■ DATA SUPPLIED
import Literature.AlgebraicGeometry.Motives.HodgeStructureLefschetzGroupTraceTransferFactorFields
import Literature.AlgebraicGeometry.Motives.HodgeStructurePolarizationAdjointPoints
import Literature.AlgebraicGeometry.Motives.HodgeStructureEndActionCommutantCenterBicommutant
import Literature.AlgebraicGeometry.Motives.HodgeStructureEndActionBlockwiseCharpoly
import HarnessLib

/-!
# «THE INVOLUTION SENDS AN ELEMENT OF `Cᵢ` TO ITS ADJOINT WITH RESPECT TO `φᵢ`»: MILNE'S `†` ON THE COMMUTANT `C_K(F)` IS THE
# `φ_{Q,K}`-ADJOINT, BLOCK BY BLOCK THE `φ_𝔪`-ADJOINT, FIXES `ι_K(K ⊗ F) = Z(C_K(F))` (TYPE I) AND IS DETERMINED BY THE BLOCKS,
# FOR EVERY FIELD `K ⊇ ℚ` (Milne 1999 §1 p. 642, §2 pp. 646–648)

[topic AlgebraicGeometry/Motives]

Layer `Literature/AlgebraicGeometry/Motives`, lane `lit-hodgefound` (Track 2 foundations library; prover seat
`lit-hodgefound-p02`, generation 58, self-proposed row g58-#7; sequel, BY NAME, of g58-#6
`Motives/HodgeStructureLefschetzGroupTraceTransferFactorFields` (components `φ_𝔪 = φ_{Q,K} mod 𝔪`, `φ_{Q,K}` non-degenerate,
«`φ = φ₁ ⊕ ⋯ ⊕ φ_t`»), p11's `Motives/HodgeStructurePolarizationAdjointPoints` (Milne's adjoint `β† = Q.adjointBaseChange K β`,
`Q_K(βx, y) = Q_K(x, β†y)`, `(βγ)† = γ†β†`), g57-#7 `…CommutantCenterBicommutant` (`Z(C_K(F)) = ι_K(K ⊗_ℚ F)`) and g20-#1
`…LefschetzGroupTraceTransfer` (`forall_traceTransfer_apply_eq_apply_iff`: adjoints transfer along `Tr`)). THEOREMS ONLY: no
definition, no named fact (net debt `0`), no instance, no notation.

Milne (p. 642 L64–L70): «we let `β†` denote the adjoint with respect to `e_D` … `e_D(βx, y) = e_D(x, β†y)` … `β ↦ β†` is an
involution of the `k`-algebra `End_k(V(A))`»; (p. 646 L5–L9): «`F` = the subfield of `K` on which the Rosati involutions act
trivially»; type I (p. 645 L32): «`E` is a totally real field, and the Rosati involutions are trivial»; (p. 648 L42–L52):
«`(Vᵢ, φᵢ) = (V(A), φ) ⊗_{F ⊗_ℚ k} Fᵢ` … `C(A) = C₁ × ⋯ × C_t`, `Cᵢ = End_{Fᵢ}(Vᵢ) ≈ M_{2g/f}(Fᵢ)` and the involution sends an
element of `Cᵢ` to its adjoint with respect to `φᵢ`.» On the tree's carrier (`Q : Polarization H`, `A : EndAction H F`, ANY field
`K ⊇ ℚ`, `ι_K = baseChangeAction K A.ι`, `C_K(F) = Subalgebra.centralizer K (range ι_K)`, `φ = Q.hermitianTransferBaseChange K A`,
`γ† = Q.adjointBaseChange K γ`, Rosati condition `Q(ι(a)v, w) = Q(v, ι(σa)w)` for `σ : F ≃ₐ[ℚ] F`, «type I» = `σ = 1`) we PROVE:
(i) **`(ι_K z)† = ι_K(σ_K z)`**, type I: **`(ι_K z)† = ι_K z`**; hence **`C_K(F)` IS STABLE UNDER `†`**, and (type I) **`†` FIXES THE
CENTRE `Z(C_K(F)) = ι_K(K ⊗_ℚ F)` POINTWISE** («the subfield on which the Rosati involutions act trivially»);
(ii) **`φ(γx, y) = φ(x, γ†y)` FOR EVERY `γ ∈ C_K(F)`**: on the commutant of `F`, Milne's `e_D`-adjoint IS the `φ`-adjoint, and
`γ†` is the UNIQUE map with this property (`φ` non-degenerate);
(iii) block by block: **`φ_𝔪(γx, y) = φ_𝔪(x, γ†y)`**, `γ†` preserves each block `V_𝔪`, and (type I) **`γ†` IS DETERMINED BY THE
`φ_𝔪`-ADJOINT CONDITIONS ON THE BLOCKS `V_𝔪 × V_𝔪`** — «the involution sends an element of `Cᵢ` to its adjoint with respect to `φᵢ`».

## The source, verbatim

J. S. Milne, *Lefschetz classes on abelian varieties*, Duke Math. J. **96** (1999) 639–675 [Milne1999LefschetzClasses] (held
`paper:doi-10-1215-s0012-7094-99-09620-5`; Duke page = folio + 638): §1 p. 642 (p0004) L64–L70, p. 645 (p0007) L32, p. 646
(p0008) L5–L9 and L38–L42, §2 p. 648 (p0010) L42–L52 (quoted above).

## What is PROVED (namespace `Literature.AlgebraicGeometry.Motives.HodgeStructure`)

* §1 **`Polarization.adjointBaseChange_baseChangeAction_of_rosati`** (`(ι_K z)† = ι_K(σ_K z)`),
  **`Polarization.adjointBaseChange_baseChangeAction`** (type I: `(ι_K z)† = ι_K z`),
  **`Polarization.adjointBaseChange_mem_centralizer_range_of_rosati`** / **`…_mem_centralizer_range`** (`C_K(F)† ⊆ C_K(F)`),
  **`Polarization.adjointBaseChange_eq_self_of_mem_center_centralizer`** (type I: `†` is trivial on `Z(C_K(F))`).
* §2 **`Polarization.hermitianTransferBaseChange_apply_eq_apply_adjointBaseChange`** (`φ(γx, y) = φ(x, γ†y)`, `γ ∈ C_K(F)`),
  **`Polarization.eq_adjointBaseChange_of_forall_hermitianTransferBaseChange`** (uniqueness of the `φ`-adjoint).
* §3 **`Polarization.mk_hermitianTransferBaseChange_apply_eq_mk_apply_adjointBaseChange`** (`φ_𝔪(γx, y) = φ_𝔪(x, γ†y)`),
  **`Polarization.adjointBaseChange_apply_mem_range_baseChangeAction`** (`γ†(V_𝔪) ⊆ V_𝔪`),
  **`Polarization.eq_adjointBaseChange_of_forall_mk_blocks`** (type I: the blockwise `φ_𝔪`-adjoint conditions determine `γ†`).

NOT here: `†` for types II–IV beyond the Rosati-compatible `σ` on `F`; the `F_𝔪`-structure of `Cᵢ ≈ M_d(F_𝔪)` with its
involution of the first kind as a bundled algebra-with-involution.

Nearest tree results, BY NAME: p11 `Polarization.adjointBaseChange`, `eq_adjointBaseChange_of_isAdjointPair`, `adjointBaseChange_mul`,
`adjointBaseChange_adjointBaseChange`; g20-#1 `forall_traceTransfer_apply_eq_apply_iff`, `Polarization.baseChange_form_baseChangeAction_apply`,
`congr_refl_congr_refl_apply_of_involutive`; g58-#6 `Polarization.hermitianTransferBaseChange_nondegenerate`,
`hermitianTransferBaseChange_eq_iff_forall_mk_eq`, `mk_hermitianTransferBaseChange_eq_mk_blocks`; g57-#7
`EndAction.mem_center_centralizer_range_iff`; g57-#6 `EndAction.apply_mem_range_baseChangeAction_of_mem_centralizer`; g56-#4
`HodgeStructureCentralizerInvolutionFieldExtension` (`†` on `C(H)(K)` along field extensions — the centralizer of `E_φ ⊗ K`).

## References

* [Milne1999LefschetzClasses] J. S. Milne, *Lefschetz classes on abelian varieties*, Duke Math. J. 96 (1999) 639–675, §1 p. 642
  L64–L70, p. 645 L32, p. 646 L5–L9, L38–L42; §2 p. 648 L42–L52.
-/

noncomputable section

open scoped TensorProduct

namespace Literature.AlgebraicGeometry.Motives

namespace HodgeStructure

universe u uK

variable {V : Type u} [AddCommGroup V] [Module ℚ V] [Module.Finite ℚ V] {n : ℤ} {H : HodgeStructure V n}
variable {F : Type*} [Field F] [NumberField F]
variable (K : Type uK) [Field K] [Algebra ℚ K] (A : EndAction H F) (Q : Polarization H)

omit [Module.Finite ℚ V] in
/-- `congr refl refl = id` on `K ⊗_ℚ F`. [folklore] -/
private theorem congr_refl_refl_apply₅₈₇ (z : K ⊗[ℚ] F) :
    Algebra.TensorProduct.congr (AlgEquiv.refl : K ≃ₐ[K] K) (AlgEquiv.refl : F ≃ₐ[ℚ] F) z = z := by
  induction z using TensorProduct.induction_on with
  | zero => simp
  | tmul c a => rw [Algebra.TensorProduct.congr_apply, Algebra.TensorProduct.map_tmul]; rfl
  | add x y hx hy => rw [map_add, hx, hy]

/-! ## §1 `†` on `ι_K(K ⊗ F)` and the `†`-stability of the commutant `C_K(F)` -/

/-- **`(ι_K z)† = ι_K(σ_K z)`** under the Rosati condition `Q(ι(a)v, w) = Q(v, ι(σa)w)` (`σ_K = 1 ⊗ σ`): the adjoint of the
action of `z ∈ K ⊗ F` is the action of `σ_K(z)`. [cite: Milne1999LefschetzClasses, §1 p. 642 L64–L70 and p. 646 L5–L9] -/
theorem Polarization.adjointBaseChange_baseChangeAction_of_rosati (σ : F ≃ₐ[ℚ] F)
    (hros : ∀ a v w, Q.form (A.ι a v) w = Q.form v (A.ι (σ a) w)) (z : K ⊗[ℚ] F) :
    Q.adjointBaseChange K (baseChangeAction K A.ι z) =
      baseChangeAction K A.ι (Algebra.TensorProduct.congr (AlgEquiv.refl : K ≃ₐ[K] K) σ z) :=
  (Q.eq_adjointBaseChange_of_isAdjointPair K fun x y => Q.baseChange_form_baseChangeAction_apply K A σ hros z x y).symm

/-- **TYPE I (`†` trivial on `F`): `(ι_K z)† = ι_K z`** — the action of `K ⊗ F` consists of `†`-symmetric elements («the Rosati
involutions are trivial» on `F`). [cite: Milne1999LefschetzClasses, §1 p. 645 L32 and p. 646 L5–L9] -/
theorem Polarization.adjointBaseChange_baseChangeAction (hsym : ∀ a v w, Q.form (A.ι a v) w = Q.form v (A.ι a w))
    (z : K ⊗[ℚ] F) : Q.adjointBaseChange K (baseChangeAction K A.ι z) = baseChangeAction K A.ι z := by
  rw [Q.adjointBaseChange_baseChangeAction_of_rosati K A AlgEquiv.refl hsym z, congr_refl_refl_apply₅₈₇]

/-- **THE COMMUTANT `C_K(F)` IS STABLE UNDER `†`** (Rosati condition for some `σ`): if `γ` commutes with `ι_K(K ⊗ F)` then so does
`γ†` (`†` is an anti-automorphism carrying `ι_K(K ⊗ F)` onto itself) — «`C(A)` is a `k`-algebra stable under the involution `†`»
for the commutant of `F`. [cite: Milne1999LefschetzClasses, §1 p. 642 L70–L74 and §2 p. 646 L38] -/
theorem Polarization.adjointBaseChange_mem_centralizer_range_of_rosati (σ : F ≃ₐ[ℚ] F)
    (hros : ∀ a v w, Q.form (A.ι a v) w = Q.form v (A.ι (σ a) w)) {γ : Module.End K (K ⊗[ℚ] V)}
    (hγ : γ ∈ Subalgebra.centralizer K (Set.range (baseChangeAction K A.ι))) :
    Q.adjointBaseChange K γ ∈ Subalgebra.centralizer K (Set.range (baseChangeAction K A.ι)) := by
  rw [Subalgebra.mem_centralizer_iff] at hγ ⊢
  rintro _ ⟨z, rfl⟩
  -- write `z = σ_K z'`, and apply `†` to `ι_K(z') γ = γ ι_K(z')`
  obtain ⟨z', rfl⟩ := (Algebra.TensorProduct.congr (AlgEquiv.refl : K ≃ₐ[K] K) σ).surjective z
  have h := congrArg (Q.adjointBaseChange K) (hγ _ ⟨z', rfl⟩)
  rw [Q.adjointBaseChange_mul K, Q.adjointBaseChange_mul K, Q.adjointBaseChange_baseChangeAction_of_rosati K A σ hros] at h
  exact h.symm

/-- **TYPE I: `C_K(F)` IS STABLE UNDER `†`.** [cite: Milne1999LefschetzClasses, §1 p. 642 L70–L74 and §2 p. 648 L45–L50] -/
theorem Polarization.adjointBaseChange_mem_centralizer_range (hsym : ∀ a v w, Q.form (A.ι a v) w = Q.form v (A.ι a w))
    {γ : Module.End K (K ⊗[ℚ] V)} (hγ : γ ∈ Subalgebra.centralizer K (Set.range (baseChangeAction K A.ι))) :
    Q.adjointBaseChange K γ ∈ Subalgebra.centralizer K (Set.range (baseChangeAction K A.ι)) :=
  Q.adjointBaseChange_mem_centralizer_range_of_rosati K A AlgEquiv.refl hsym hγ

/-- **TYPE I: `†` IS TRIVIAL ON THE CENTRE `Z(C_K(F)) = ι_K(K ⊗_ℚ F)`** — the centre of «`C(A) = C₁ × ⋯ × C_t`» is `F ⊗ k = ∏ Fᵢ`
(g57-#7) and «the Rosati involutions are trivial» on `F`: each simple factor `Cᵢ ≈ M_{2g/f}(Fᵢ)` carries an involution of the
first kind. [cite: Milne1999LefschetzClasses, §1 p. 645 L32, p. 646 L5–L9 and §2 p. 648 L45–L50] -/
theorem Polarization.adjointBaseChange_eq_self_of_mem_center_centralizer
    (hsym : ∀ a v w, Q.form (A.ι a v) w = Q.form v (A.ι a w))
    {γ : Subalgebra.centralizer K (Set.range (baseChangeAction K A.ι))}
    (hz : γ ∈ Subalgebra.center K (Subalgebra.centralizer K (Set.range (baseChangeAction K A.ι)))) :
    Q.adjointBaseChange K (γ : Module.End K (K ⊗[ℚ] V)) = γ := by
  obtain ⟨u, hu⟩ := (A.mem_center_centralizer_range_iff K γ).1 hz
  rw [hu, Q.adjointBaseChange_baseChangeAction K A hsym]

/-! ## §2 On `C_K(F)` the `e_D`-adjoint is the `φ`-adjoint -/

/-- **`φ(γx, y) = φ(x, γ†y)` FOR EVERY `γ ∈ C_K(F)`**: Milne's `e_D`-adjoint of an `F ⊗ k`-linear map is its adjoint for the
transferred pairing `φ` (adjoints transfer along `Tr_{(K ⊗ F)/K}`). [cite: Milne1999LefschetzClasses, §2 p. 646 L41–L42 and p. 648 L45–L50] -/
theorem Polarization.hermitianTransferBaseChange_apply_eq_apply_adjointBaseChange {γ : Module.End K (K ⊗[ℚ] V)}
    (hγ : γ ∈ Subalgebra.centralizer K (Set.range (baseChangeAction K A.ι))) (x y : K ⊗[ℚ] V) :
    Q.hermitianTransferBaseChange K A (γ x) y = Q.hermitianTransferBaseChange K A x (Q.adjointBaseChange K γ y) := by
  have hcomm : ∀ (z : K ⊗[ℚ] F) x, γ (baseChangeAction K A.ι z x) = baseChangeAction K A.ι z (γ x) := fun z x =>
    (congrArg (fun f : Module.End K (K ⊗[ℚ] V) => f x) ((Subalgebra.mem_centralizer_iff K).1 hγ _ ⟨z, rfl⟩)).symm
  exact (forall_traceTransfer_apply_eq_apply_iff _ _ _ hcomm (Q.adjointBaseChange K γ)).2
    (fun x y => (Q.baseChange_form_apply_adjointBaseChange K γ x y).symm) x y

/-- **UNIQUENESS OF THE `φ`-ADJOINT**: if `γ ∈ C_K(F)` and `φ(γx, y) = φ(x, γ'y)` for all `x, y`, then `γ' = γ†` (`φ` is
non-degenerate). [cite: Milne1999LefschetzClasses, §1 p. 642 L64–L68 and §2 p. 648 L45–L50] -/
theorem Polarization.eq_adjointBaseChange_of_forall_hermitianTransferBaseChange {γ γ' : Module.End K (K ⊗[ℚ] V)}
    (hγ : γ ∈ Subalgebra.centralizer K (Set.range (baseChangeAction K A.ι)))
    (h : ∀ x y, Q.hermitianTransferBaseChange K A (γ x) y = Q.hermitianTransferBaseChange K A x (γ' y)) :
    γ' = Q.adjointBaseChange K γ := by
  refine LinearMap.ext fun y => ?_
  rw [← sub_eq_zero]
  refine (Q.hermitianTransferBaseChange_nondegenerate K A).2 _ fun x => ?_
  rw [map_sub, ← h x y, Q.hermitianTransferBaseChange_apply_eq_apply_adjointBaseChange K A hγ x y, sub_self]

/-! ## §3 Block by block: «the involution sends an element of `Cᵢ` to its adjoint with respect to `φᵢ`» -/

/-- **`φ_𝔪(γx, y) = φ_𝔪(x, γ†y)`** for `γ ∈ C_K(F)` and every `𝔪 ∈ MaxSpec(K ⊗_ℚ F)`: on each block the involution is the adjoint
with respect to the component `φ_𝔪`. [cite: Milne1999LefschetzClasses, §2 p. 648 L45–L50] -/
theorem Polarization.mk_hermitianTransferBaseChange_apply_eq_mk_apply_adjointBaseChange {γ : Module.End K (K ⊗[ℚ] V)}
    (hγ : γ ∈ Subalgebra.centralizer K (Set.range (baseChangeAction K A.ι))) (I : MaximalSpectrum (K ⊗[ℚ] F)) (x y : K ⊗[ℚ] V) :
    Ideal.Quotient.mk I.asIdeal (Q.hermitianTransferBaseChange K A (γ x) y) =
      Ideal.Quotient.mk I.asIdeal (Q.hermitianTransferBaseChange K A x (Q.adjointBaseChange K γ y)) := by
  rw [Q.hermitianTransferBaseChange_apply_eq_apply_adjointBaseChange K A hγ]

/-- **`γ†` PRESERVES EVERY BLOCK `V_𝔪 = ι_K(e_𝔪)(K ⊗ V)`** (type I; `γ† ∈ C_K(F)`): «`αᵢ : Vᵢ → Vᵢ`» for `α = γ†`.
[cite: Milne1999LefschetzClasses, §2 p. 646 L48–L50 and p. 648 L45–L50] -/
theorem Polarization.adjointBaseChange_apply_mem_range_baseChangeAction
    (hsym : ∀ a v w, Q.form (A.ι a v) w = Q.form v (A.ι a w)) {γ : Module.End K (K ⊗[ℚ] V)}
    (hγ : γ ∈ Subalgebra.centralizer K (Set.range (baseChangeAction K A.ι))) (u : K ⊗[ℚ] F) {x : K ⊗[ℚ] V}
    (hx : x ∈ LinearMap.range (baseChangeAction K A.ι u)) :
    Q.adjointBaseChange K γ x ∈ LinearMap.range (baseChangeAction K A.ι u) :=
  A.apply_mem_range_baseChangeAction_of_mem_centralizer K (Q.adjointBaseChange_mem_centralizer_range K A hsym hγ) u x hx

/-- **THE BLOCKWISE `φ_𝔪`-ADJOINT CONDITIONS DETERMINE `γ†`** (type I): if `γ, γ' ∈ C_K(F)` and for every `𝔪` and all
`x, y ∈ V_𝔪`, `φ_𝔪(γx, y) = φ_𝔪(x, γ'y)`, then `γ' = γ†` — «`C(A) = C₁ × ⋯ × C_t` … and the involution sends an element of `Cᵢ` to
its adjoint with respect to `φᵢ`»: `†` on the commutant is the product of the `φᵢ`-adjoints.
[cite: Milne1999LefschetzClasses, §2 p. 648 L42–L52] -/
theorem Polarization.eq_adjointBaseChange_of_forall_mk_blocks (hsym : ∀ a v w, Q.form (A.ι a v) w = Q.form v (A.ι a w))
    (e : MaximalSpectrum (K ⊗[ℚ] F) → K ⊗[ℚ] F)
    (he : ∀ I, IsIdempotentElem (e I) ∧ e I ∉ I.asIdeal ∧ ∀ J : MaximalSpectrum (K ⊗[ℚ] F), J ≠ I → e I ∈ J.asIdeal)
    {γ γ' : Module.End K (K ⊗[ℚ] V)} (hγ : γ ∈ Subalgebra.centralizer K (Set.range (baseChangeAction K A.ι)))
    (hγ' : γ' ∈ Subalgebra.centralizer K (Set.range (baseChangeAction K A.ι)))
    (h : ∀ I : MaximalSpectrum (K ⊗[ℚ] F), ∀ x ∈ LinearMap.range (baseChangeAction K A.ι (e I)),
      ∀ y ∈ LinearMap.range (baseChangeAction K A.ι (e I)),
        Ideal.Quotient.mk I.asIdeal (Q.hermitianTransferBaseChange K A (γ x) y) =
          Ideal.Quotient.mk I.asIdeal (Q.hermitianTransferBaseChange K A x (γ' y))) :
    γ' = Q.adjointBaseChange K γ := by
  have hcomm : ∀ (z : K ⊗[ℚ] F) x, γ (baseChangeAction K A.ι z x) = baseChangeAction K A.ι z (γ x) := fun z x =>
    (congrArg (fun f : Module.End K (K ⊗[ℚ] V) => f x) ((Subalgebra.mem_centralizer_iff K).1 hγ _ ⟨z, rfl⟩)).symm
  have hcomm' : ∀ (z : K ⊗[ℚ] F) x, γ' (baseChangeAction K A.ι z x) = baseChangeAction K A.ι z (γ' x) := fun z x =>
    (congrArg (fun f : Module.End K (K ⊗[ℚ] V) => f x) ((Subalgebra.mem_centralizer_iff K).1 hγ' _ ⟨z, rfl⟩)).symm
  refine Q.eq_adjointBaseChange_of_forall_hermitianTransferBaseChange K A hγ fun x y => ?_
  rw [Q.hermitianTransferBaseChange_eq_iff_forall_mk_eq K A]
  intro I
  rw [Q.mk_hermitianTransferBaseChange_eq_mk_blocks K A hsym I (he I).1 (he I).2.1 (γ x) y, ← hcomm,
    h I _ (LinearMap.mem_range_self _ x) _ (LinearMap.mem_range_self _ y), hcomm',
    ← Q.mk_hermitianTransferBaseChange_eq_mk_blocks K A hsym I (he I).1 (he I).2.1 x (γ' y)]

end HodgeStructure

end Literature.AlgebraicGeometry.Motives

■ WHAT TO DO
Look above for the line with "PRESERVES EVERY BLOCK" and the line with "(baseChangeAction K A.ι))) (u", and reproduce exactly those two lines plus every line between, nothing more.

■ SOLVED PROBLEM
/-- **`γ†` PRESERVES EVERY BLOCK `V_𝔪 = ι_K(e_𝔪)(K ⊗ V)`** (type I; `γ† ∈ C_K(F)`): «`αᵢ : Vᵢ → Vᵢ`» for `α = γ†`.
[cite: Milne1999LefschetzClasses, §2 p. 646 L48–L50 and p. 648 L45–L50] -/
theorem Polarization.adjointBaseChange_apply_mem_range_baseChangeAction
    (hsym : ∀ a v w, Q.form (A.ι a v) w = Q.form v (A.ι a w)) {γ : Module.End K (K ⊗[ℚ] V)}
    (hγ : γ ∈ Subalgebra.centralizer K (Set.range (baseChangeAction K A.ι))) (u : K ⊗[ℚ] F) {x : K ⊗[ℚ] V}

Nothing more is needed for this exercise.